New Hope for Exchange Student Held as Murder Suspect

Amanda Knox will most likely celebrate her 21st birthday on July 9 in a maximum security prison in Perugia, Italy, where she has been held the last seven months -- with no charges filed against her -- as a suspect in the gruesome murder of her 20-year-old British roommate Meredith Kercher.

Last November, Kercher was found with her throat slashed after what a prosecutor characterized as a drug-fueled sex orgy gone wrong.

For Amanda's parents, Edda Mellas and Curt Knox, it's been a living nightmare. Their oldest daughter Amanda, an honor student and athlete, now lives in a prison cell where she is only permitted two hours a day to exercise, a recent improvement, and two hours per week for precious family visits. The emotional toll on Amanda's family is unbearable.


In an interview with "Good Morning America's" Juju Chang, Mellas spoke of her visits with Amanda in prison.

"It's always wonderful to go in," Mellas said. "You get to hug her, hold her and talk to her. And leaving just rips your heart out every time, every time that you have to leave your innocent baby."

Amanda's sister, Deanna Knox, 19, sees the impact on their parents.

"My mom's crying is terrible. It's hard to watch because I know she hurts," she said. "It's difficult. I worry about my mom a lot. And I've never seen my dad (Curt Knox) cry -- until this."

She added: "We always have known from the beginning that they love us more than anything in the world - the Knox girls."

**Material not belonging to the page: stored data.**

import Summits.BirchSwinnertonDyer.Rank1Residual.X2.DualRestrictionInvariants
import Literature.NumberTheory.EllipticCurves.IwasawaSelmerIsTorsionProofs
import HarnessLib

/-!
# Route `SignedLowerHalves`, crux L `SmallImageLowerHalfBothSigns` (stmt-BirchSwinnertonDyer-23599), line `rtt_w3` v13 — E2, LEAD: THE `λ`-ALGEBRA OF THE
# POITOU–TATE GLUE (BRIEF-E2 rev 2 §3, `Lines/rtt_w3-BRIEF-E2-g8.md`)

WHY: after v13 the registered research stub is the E2-tail (the lower half of the `±` main conjecture for the CM partner at the inert `p`, in `λ`-currency).
Its cut of record (Kobayashi Thm 7.3 pattern) reads E2 off a four-term Poitou–Tate sequence `0 → 𝐇¹_Σ →ᶠ 𝐇¹_v/E^ε →ᵍ X →ʰ 𝐇²_Σ → 0`, the global input
`λ(𝐇²_Σ) ≥ λ(𝐇¹_Σ/Z)` (`Z` = the zeta line) and the analytic identification of `(𝐇¹_v/E^ε)/f(Z) ≅ Λ_𝒪/(Col loc z)`. This file is the ROAD-INDEPENDENT module algebra of
that reading, for arbitrary `Λ = ℤ_p⟦T⟧`-modules and the tree's `lambdaInvariant` (`dim_{ℚ_p}(ℚ_p ⊗_{ℤ_p} ·)`):
(A) `lambdaInvariant_eq_add_of_fourTerm`: `H →ᶠ Q →ᵍ X →ʰ Y → 0` exact, `X` f.g. torsion ⇒ `λ X = λ Y + λ (Q ⧸ range f)`;
(B) `lambdaInvariant_quotient_map_eq_add`: `f` injective, `Z ≤ H`, `Q ⧸ f(Z)` f.g. torsion ⇒ `λ (Q ⧸ f(Z)) = λ (H ⧸ Z) + λ (Q ⧸ range f)`;
(C) `lambdaInvariant_quotient_map_le_of_fourTerm`: (A)+(B)+`λ (H ⧸ Z) ≤ λ Y` ⇒ `λ (Q ⧸ f(Z)) ≤ λ X` — the shape of E2's inequality.
THEOREMS ONLY (kernel commutative algebra); nothing about `BirchSwinnertonDyer`, crux L or E2 itself is proved here. [cite: Kobayashi2003, Thm. 7.3] [cite: Washington1997, §13.2]
-/

set_option linter.dupNamespace false -- D-0017: single-problem summit, the namespace repeats the problem name by design

noncomputable section

open scoped Classical

universe u v w x

namespace Summit.BirchSwinnertonDyer.BirchSwinnertonDyer.Theorems.SmallImageCharSignedSelmer

open Literature.NumberTheory.EllipticCurves

section FourTerm

variable (p : ℕ) [Fact p.Prime] {H : Type u} {Q : Type v} {X : Type w} {Y : Type x}
  [AddCommGroup H] [Module (IwasawaAlgebra p) H] [AddCommGroup Q] [Module (IwasawaAlgebra p) Q]
  [AddCommGroup X] [Module (IwasawaAlgebra p) X] [AddCommGroup Y] [Module (IwasawaAlgebra p) Y]
  (f : H →ₗ[IwasawaAlgebra p] Q) (g : Q →ₗ[IwasawaAlgebra p] X) (h : X →ₗ[IwasawaAlgebra p] Y)

/-- **(A) `λ` through a four-term exact sequence.** If `H →ᶠ Q →ᵍ X →ʰ Y → 0` is exact and `X` is a finitely generated torsion `Λ`-module, then
`λ(X) = λ(Y) + λ(Q/f(H))` (`ker h = g(Q) ≅ Q/ker g = Q/f(H)` and additivity of `λ` along `h`). [cite: Washington1997, §13.2] [cite: Kobayashi2003, Thm. 7.3] -/
theorem lambdaInvariant_eq_add_of_fourTerm [Module.Finite (IwasawaAlgebra p) X] (hX : Module.IsTorsion (IwasawaAlgebra p) X)
    (hfg : Function.Exact f g) (hgh : Function.Exact g h) (hh : Function.Surjective h) :
    lambdaInvariant p X = lambdaInvariant p Y + lambdaInvariant p (Q ⧸ LinearMap.range f) := by
  rw [Summit.BirchSwinnertonDyer.Rank1Residual.X2.DualRestrictionInvariants.lambdaInvariant_eq_add_of_surjective p h hX hh, add_comm]
  congr 1
  refine lambdaInvariant_eq_of_linearEquiv ?_
  -- `ker h = range g ≃ Q ⧸ ker g = Q ⧸ range f`
  exact (LinearEquiv.ofEq _ _ hgh.linearMap_ker_eq).trans
    (g.quotKerEquivRange.symm.trans (Submodule.quotEquivOfEq _ _ hfg.linearMap_ker_eq))

/-- **(B) `λ(Q/f(Z)) = λ(H/Z) + λ(Q/f(H))`** for `f : H → Q` injective and `Z ≤ H`, when `Q/f(Z)` is a finitely generated torsion `Λ`-module: the surjection
`Q/f(Z) ↠ Q/f(H)` has kernel `f(H)/f(Z) ≅ H/Z`. [cite: Washington1997, §13.2] -/
theorem lambdaInvariant_quotient_map_eq_add (hf : Function.Injective f) (Z : Submodule (IwasawaAlgebra p) H)
    [Module.Finite (IwasawaAlgebra p) (Q ⧸ Z.map f)] (hQ : Module.IsTorsion (IwasawaAlgebra p) (Q ⧸ Z.map f)) :
    lambdaInvariant p (Q ⧸ Z.map f) = lambdaInvariant p (H ⧸ Z) + lambdaInvariant p (Q ⧸ LinearMap.range f) := by
  have hle : Z.map f ≤ LinearMap.range f := LinearMap.map_le_range
  -- the image `W` of `H` in `Q ⧸ f(Z)` and the surjection onto `(Q ⧸ f(Z)) ⧸ W ≃ Q ⧸ f(H)`
  set W : Submodule (IwasawaAlgebra p) (Q ⧸ Z.map f) := LinearMap.range ((Z.map f).mkQ ∘ₗ f) with hW
  rw [Summit.BirchSwinnertonDyer.Rank1Residual.X2.DualRestrictionInvariants.lambdaInvariant_eq_add_of_surjective p W.mkQ hQ (Submodule.mkQ_surjective W)]
  congr 1
  · -- `ker W.mkQ = W = range (mkQ ∘ f) ≃ H ⧸ ker (mkQ ∘ f) = H ⧸ Z`
    refine lambdaInvariant_eq_of_linearEquiv ?_
    have hker : LinearMap.ker ((Z.map f).mkQ ∘ₗ f) = Z := by
      rw [LinearMap.ker_comp, Submodule.ker_mkQ, Submodule.comap_map_eq_of_injective hf]
    exact (LinearEquiv.ofEq _ _ (Submodule.ker_mkQ W)).trans
      (((Z.map f).mkQ ∘ₗ f).quotKerEquivRange.symm.trans (Submodule.quotEquivOfEq _ _ hker))
  · refine lambdaInvariant_eq_of_linearEquiv ?_
    have hWeq : W = (LinearMap.range f).map (Z.map f).mkQ := by rw [hW, LinearMap.range_comp]
    exact (Submodule.quotEquivOfEq _ _ hWeq).trans (Submodule.quotientQuotientEquivQuotient (Z.map f) (LinearMap.range f) hle)

/-- **(C) the shape of E2's inequality.** `H →ᶠ Q →ᵍ X →ʰ Y → 0` exact with `f` injective, `X` and `Q/f(Z)` finitely generated torsion (`Z ≤ H`), and the
global input `λ(H/Z) ≤ λ(Y)`: then `λ(Q/f(Z)) ≤ λ(X)`. In E2: `H = 𝐇¹_Σ`, `Q = 𝐇¹_v/E^ε`, `Y = 𝐇²_Σ`, `Z` the zeta line, `Q/f(Z) ≅ Λ_𝒪/(Col^ε loc z_Σ)`.
[cite: Kobayashi2003, Thm. 7.3, Thm. 1.3] [cite: Washington1997, §13.2] -/
theorem lambdaInvariant_quotient_map_le_of_fourTerm [Module.Finite (IwasawaAlgebra p) X] (hX : Module.IsTorsion (IwasawaAlgebra p) X)
    (hfg : Function.Exact f g) (hgh : Function.Exact g h) (hh : Function.Surjective h) (hf : Function.Injective f)
    (Z : Submodule (IwasawaAlgebra p) H) [Module.Finite (IwasawaAlgebra p) (Q ⧸ Z.map f)] (hQ : Module.IsTorsion (IwasawaAlgebra p) (Q ⧸ Z.map f))
    (hK : lambdaInvariant p (H ⧸ Z) ≤ lambdaInvariant p Y) :
    lambdaInvariant p (Q ⧸ Z.map f) ≤ lambdaInvariant p X := by
  rw [lambdaInvariant_eq_add_of_fourTerm p f g h hX hfg hgh hh, lambdaInvariant_quotient_map_eq_add p f hf Z hQ]
  exact Nat.add_le_add_right hK _

end FourTerm

end Summit.BirchSwinnertonDyer.BirchSwinnertonDyer.Theorems.SmallImageCharSignedSelmer

end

The "Knox girls" also includes Amanda and Deanna's two younger half-sisters, Ashley, 13, and Delaney, 9, who spoke to "Good Morning America" in their first television interview. The four sisters, who have always been close, look forward to letters from Amanda, written from prison.

In one to her youngest sister, Delaney, Amanda wrote: "I'm doing okay. I'm still studying and reading a lot, like always. I think all the time about going home. I daydream about you quite a bit because I miss you very much. I miss you and love you. Be good and gentle to everyone. Spread the love. I love you. Amanda."

Ashley and Delaney have not seen Amanda since last August when she took off to live her dream of studying abroad.

"We just want her out," Ashley Knox said.

New Developments in Case

For now, back in Seattle, Amanda's friends and family have made "Free Amanda and Raffaele" T-shirts, referring to Amanda's Italian former boyfriend, Raffaele Sollecito, who is also in jail as a suspect. It seems to be all they can do as they continue to wait for a foreign legal system to run its course and determine Amanda's fate.

And it may have been Amanda's own confused words that led police to point to her as a prime suspect.

A few days after Kercher's body was found, Amanda was called to police headquarters for questioning as someone who knew Meredith, not a suspect. She had told police from the beginning that she was with Sollecito, and slept at his house the night of the murder.

But Amanda soon found herself undergoing a grueling overnight interrogation with no lawyer, no professional interpreter, no food and no sleep.

"There was a lot of mental abuse," Curt Knox said. "The police told her, 'You're not going to see you parents for another 30 years.' She was actually hit in the head a couple times. It was just an all-night, 'You're not coming up with the right answer for us.'"

Hours into the overnight interrogation, Amanda told police she was in the house and heard Kercher's screams, but described it as a vision. In effect, Amanda had changed her story, and was arrested and imprisoned.

That changing account has plagued Amanda from the start. But in April, the Supreme Court in Italy threw out the statement in which Amanda wavered from her otherwise consistent story -- that she was with her boyfriend at his house the night of the murder.

"It was determined by the Supreme Court that the method by which this [changed account] was obtained was inappropriate and illegal," Curt Knox said.

The defense says that ruling and recent updates in the case after an April hearing have poked holes in prosecutor Guiliano Mignini's theory: A new autopsy review determined there is no proof of a sexual assault.

And the defense says that forensic testing on a kitchen knife found in Sollecito's apartment, and thought to be the murder weapon, now shows that the knife is likely not the murder weapon.

Another suspect, a local man named Rudy Guede, has admitted to being with Kercher and intimate the night of her murder. But he said he went to the bathroom, where he claimed he had his iPod on, and returned to the bedroom to find Kercher alive on the floor with her throat slashed and scuffled with an intruder who then fled the scene.

Guede, who is also in jail awaiting charges, said he put a washcloth on Kercher's throat in an attempt to save her, but then left the cottage, fearing for his own life. But he did not call police and instead fled to Germany, where police arrested him after Italy's top forensic lab meticulously matched a bloody palm print on a pillowcase under Kercher's body to fingerprints they had on record for Rudy Guede.

Guede also stated that Knox and Sollecito were not in the cottage that night, but recently changed his story and said they were.

The investigation is expected to end in late June with a preliminary hearing likely to follow within a few months, where Amanda and the other suspects could be charged or freed.

Amanda's attorneys recently requested house arrest for Amanda, but it was denied in May by an Italian judge.

When the Knox sisters will see Amanda home again remains a big question.